On February 23, 1907, President Theodore Roosevelt delivered a speech at Harvard University that once and for all summarized his opinions on what athletics should be in the United States. The address came as Roosevelt, a popular president in his second term in the White House, crested a wave of political power. The foundation for the speech had been laid over the previous decades. For years, Americans had read stories about Roosevelt playing tennis and boxing at the White House. They had seen images of him at the Army–Navy football game. They had learned that he liked to spend his Sunday afternoons taking long, muddy point to point hikes through Rock Creek Park. More recently, they knew that the president had hosted a White House football summit in 1905, a move that thwarted those reformers who wanted to abolish football and contributed to the rise of the National Collegiate Athletic Association (NCAA).

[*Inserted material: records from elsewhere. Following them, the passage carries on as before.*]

import Summits.CriticalPhenomena.PercolationContinuityZ3.Theorems.SahiPositivityWeakLimitsPi
import Summits.CriticalPhenomena.PercolationContinuityZ3.Theorems.SahiBoxTP2TiltRealSeq
import Summits.CriticalPhenomena.PercolationContinuityZ3.Theorems.SahiLiebSahiContinuumProduct

/-!
# Sahi positivity of order `n` in infinite volume is a property of the finite-dimensional marginals

Support file of the Sahi cell (`prim-sahi`, typer seat, generation 14; `--supports stmt-CriticalPhenomena-4575`).
Theorems only (no definitions, no named facts, no sorries).  The `E_n` analogue (every order `n`) of
Lindqvist 1988 Thm. 5.1 / Last–Szekli–Yogeshwaran 2020 Thm. 3.5 for positive association ("PA ⟺ all
finite-dimensional marginals PA"; tree: `isPositivelyAssociated_pi_iff_forall_finset`), WITHOUT any box-TP₂ /
coupling hypothesis:

* `msahiE_nonneg_of_marginals_hilbertCube` — a finite measure `μ` on `[0,1]^ℕ` whose initial-segment marginals
  `μ ∘ (u ↦ u|_d)⁻¹` on `Q_d` have `E_n ≥ 0` on continuous monotone `[0,1]`-valued families (all `d`) has `E_n ≥ 0` on
  ALL measurable nonnegative monotone families of the whole configuration.  Proof: by
  `msahiE_nonneg_of_continuous_hilbertCube` continuous monotone families suffice; a continuous monotone `g` is the
  bounded pointwise limit of the cylinder families `g ∘ pad_D` (`pad_D` freezes the coordinates `≥ D` at `1`), and
  `E_n^μ(g ∘ pad_D) = E_n^{μ_D}(g ∘ ext_D)` is a marginal quantity.
* `msahiE_nonneg_iff_marginals_hilbertCube` — hence, for measurable monotone families: positivity on `[0,1]^ℕ` ⟺
  positivity of every marginal (the converse is composition with the monotone projection).
* `msahiE_nonneg_of_marginals_realSeq` — the same on `ℝ^ℕ` (bounded families; `pad_D` freezes at `0`).

No sorries, no new axioms.
-/

noncomputable section

namespace Summit.CriticalPhenomena.PercolationContinuityZ3.Theorems.SahiWeakLimits

open MeasureTheory Set Filter Topology Function Literature.Combinatorics.Sahi2008
open Summit.CriticalPhenomena.PercolationContinuityZ3.Theorems.SahiBoxTP2 (finRestrict finExtend finExtendSeq
  measurable_finRestrict finRestrict_apply finExtend_of_lt continuous_finExtend_one tendsto_finExtend_finRestrict
  continuous_finExtendSeq tendsto_finExtendSeq_finRestrict finExtendSeq_of_lt)
open Summit.CriticalPhenomena.PercolationContinuityZ3.Theorems (msahiE_comp_measurePreserving_of_measurable)
open scoped ENNReal unitInterval

variable {n : ℕ}

/-! ### The Hilbert cube -/

/-- `a ↦ finExtend D a 1` is monotone. [folklore] -/
theorem monotone_finExtend_one (D : ℕ) : Monotone fun a : Fin D → I => finExtend D a 1 := by
  intro a b hab i
  change finExtend D a 1 i ≤ finExtend D b 1 i
  by_cases hi : i < D
  · rw [finExtend_of_lt _ _ hi, finExtend_of_lt _ _ hi]; exact hab _
  · simp only [finExtend, dif_neg hi]; exact le_rfl

/-- **Sahi positivity of order `n` on `[0,1]^ℕ` from the finite-dimensional marginals** (`E_n` analogue of
Lindqvist's Thm. 5.1): if every initial-segment marginal of the finite measure `μ` has `E_n ≥ 0` on continuous
monotone `[0,1]`-valued families on `Q_d`, then `E_n^μ ≥ 0` on all measurable nonnegative monotone families.
[this work] -/
theorem msahiE_nonneg_of_marginals_hilbertCube (μ : Measure (ℕ → I)) [IsFiniteMeasure μ]
    (h : ∀ (d : ℕ) (g : Fin n → (Fin d → I) → ℝ), (∀ i, Continuous (g i)) → (∀ i, Monotone (g i)) →
      (∀ i x, 0 ≤ g i x) → (∀ i x, g i x ≤ 1) → 0 ≤ msahiE (μ.map (finRestrict d)) n g)
    (f : Fin n → (ℕ → I) → ℝ) (hfm : ∀ i, Measurable (f i)) (hf0 : ∀ i x, 0 ≤ f i x)
    (hmono : ∀ i, Monotone (f i)) : 0 ≤ msahiE μ n f := by
  refine msahiE_nonneg_of_continuous_hilbertCube μ (fun g hgc hgm hg0 hg1 => ?_) f hfm hf0 hmono
  -- cylinder approximants `g ∘ pad_D`
  refine msahiE_nonneg_of_tendsto μ (fun D i u => g i (finExtend D (finRestrict D u) 1)) g
    (fun D i => (hgc i).measurable.comp ((continuous_finExtend_one D).measurable.comp (measurable_finRestrict D)))
    (C := 1) (fun D i u => by rw [abs_of_nonneg (hg0 i _)]; exact hg1 i _)
    (fun i u => ((hgc i).tendsto u).comp (tendsto_finExtend_finRestrict u)) fun D => ?_
  have hmp : MeasurePreserving (finRestrict D) μ (μ.map (finRestrict D)) := ⟨measurable_finRestrict D, rfl⟩
  rw [show (fun i u => g i (finExtend D (finRestrict D u) 1)) = fun i => (fun a => g i (finExtend D a 1)) ∘ finRestrict D
    from rfl, msahiE_comp_measurePreserving_of_measurable hmp n (fun i => fun a => g i (finExtend D a 1)) fun i =>
      (hgc i).measurable.comp (continuous_finExtend_one D).measurable]
  exact h D _ (fun i => (hgc i).comp (continuous_finExtend_one D))
    (fun i a b hab => hgm i (monotone_finExtend_one D hab)) (fun i a => hg0 i _) fun i a => hg1 i _

/-- **Sahi positivity of order `n` on `[0,1]^ℕ` ⟺ Sahi positivity of every initial-segment marginal** (measurable
nonnegative monotone families on both sides). [this work] -/
theorem msahiE_nonneg_iff_marginals_hilbertCube (μ : Measure (ℕ → I)) [IsFiniteMeasure μ] :
    (∀ f : Fin n → (ℕ → I) → ℝ, (∀ i, Measurable (f i)) → (∀ i x, 0 ≤ f i x) → (∀ i, Monotone (f i)) →
        0 ≤ msahiE μ n f) ↔
      ∀ (d : ℕ) (g : Fin n → (Fin d → I) → ℝ), (∀ i, Measurable (g i)) → (∀ i x, 0 ≤ g i x) →
        (∀ i, Monotone (g i)) → 0 ≤ msahiE (μ.map (finRestrict d)) n g := by
  constructor
  · intro hμ d g hgm hg0 hgmono
    have hmp : MeasurePreserving (finRestrict (X := I) d) μ (μ.map (finRestrict d)) := ⟨measurable_finRestrict d, rfl⟩
    rw [← msahiE_comp_measurePreserving_of_measurable hmp n g hgm]
    exact hμ _ (fun i => (hgm i).comp (measurable_finRestrict d)) (fun i u => hg0 i _)
      fun i u v huv => hgmono i fun k => huv k
  · intro h f hfm hf0 hmono
    exact msahiE_nonneg_of_marginals_hilbertCube μ
      (fun d g hgc hgm hg0 _ => h d g (fun i => (hgc i).measurable) hg0 hgm) f hfm hf0 hmono

/-! ### Real sequences -/

/-- `a ↦ finExtendSeq D a c` is monotone. [folklore] -/
theorem monotone_finExtendSeq {X : Type*} [Preorder X] (D : ℕ) (c : ℕ → X) :
    Monotone fun a : Fin D → X => finExtendSeq D a c := by
  intro a b hab i
  change finExtendSeq D a c i ≤ finExtendSeq D b c i
  by_cases hi : i < D
  · rw [finExtendSeq_of_lt _ _ hi, finExtendSeq_of_lt _ _ hi]; exact hab _
  · simp only [finExtendSeq, dif_neg hi]; exact le_rfl

/-- **Sahi positivity of order `n` on `ℝ^ℕ` from the finite-dimensional marginals** (bounded measurable monotone
families; the marginals are probability measures on `ℝ^d`, inner regular by compacts). [this work] -/
theorem msahiE_nonneg_of_marginals_realSeq (ν : Measure (ℕ → ℝ)) [IsProbabilityMeasure ν]
    (h : ∀ (d : ℕ) (g : Fin n → (Fin d → ℝ) → ℝ), (∀ i, Continuous (g i)) → (∀ i, Monotone (g i)) →
      (∀ i x, 0 ≤ g i x) → (∀ i x, g i x ≤ 1) → 0 ≤ msahiE (ν.map (finRestrict d)) n g)
    (f : Fin n → (ℕ → ℝ) → ℝ) (hfm : ∀ i, Measurable (f i)) (hf0 : ∀ i x, 0 ≤ f i x) {B : ℝ}
    (hfB : ∀ i x, f i x ≤ B) (hmono : ∀ i, Monotone (f i)) : 0 ≤ msahiE ν n f := by
  refine msahiE_nonneg_of_continuous_piCountable (F := fun _ : ℕ => ℝ) (fun _ a b c hca => real_dist_sup_le a b c hca)
    ν (fun g hgc hgm hg0 hg1 => ?_) f hfm hf0 hfB hmono
  set c : ℕ → ℝ := fun _ => 0 with hc
  refine msahiE_nonneg_of_tendsto ν (fun D i u => g i (finExtendSeq D (finRestrict D u) c)) g
    (fun D i => (hgc i).measurable.comp ((continuous_finExtendSeq D c).measurable.comp (measurable_finRestrict D)))
    (C := 1) (fun D i u => by rw [abs_of_nonneg (hg0 i _)]; exact hg1 i _)
    (fun i u => ((hgc i).tendsto u).comp (tendsto_finExtendSeq_finRestrict c u)) fun D => ?_
  have hmp : MeasurePreserving (finRestrict D) ν (ν.map (finRestrict D)) := ⟨measurable_finRestrict D, rfl⟩
  rw [show (fun i u => g i (finExtendSeq D (finRestrict D u) c)) =
      fun i => (fun a => g i (finExtendSeq D a c)) ∘ finRestrict D from rfl,
    msahiE_comp_measurePreserving_of_measurable hmp n (fun i => fun a => g i (finExtendSeq D a c)) fun i =>
      (hgc i).measurable.comp (continuous_finExtendSeq D c).measurable]
  exact h D _ (fun i => (hgc i).comp (continuous_finExtendSeq D c))
    (fun i a b hab => hgm i (monotone_finExtendSeq D c hab)) (fun i a => hg0 i _) fun i a => hg1 i _

end Summit.CriticalPhenomena.PercolationContinuityZ3.Theorems.SahiWeakLimits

The location and audience for this speech fit the task at hand. Athletics at the turn of the twentieth century, and for Roosevelt more specifically, were about young men. Roosevelt was a graduate of Harvard University, class of 1880. His oldest son, Ted Jr., was studying at the institution in 1907. And so, with Ted Jr. and nearly 2,000 of his classmates looking on, Roosevelt wove together in this speech a tapestry that advocated for wide participation, that positioned athletics as a form of nationalism, and that made the case for the co-mingling of sports and higher education. In a way, the speech had a Gettysburg Address quality to it. It took something big and attempted to distill it down to its core. Roosevelt never had Abraham Lincoln’s penchant for brevity, nor his discipline to hammer home only one topic during one speech. But on this day in 1907, Roosevelt tried to get at the essential elements of how athletics fit into American life.
Roosevelt drove home four main points. First, the number of Americans participating in athletics needed to grow. Roosevelt believed that more Americans, particularly boys and men, needed the sharpening that athletics could provide. Second, intercollegiate athletics not only served the athletes that participated, but also served to grow sports more generally. Roosevelt believed in America’s unique blending of athletics and higher education because he saw it as a conduit to bigger changes. Third, the threat of “mollycoddle” men made sports a necessity.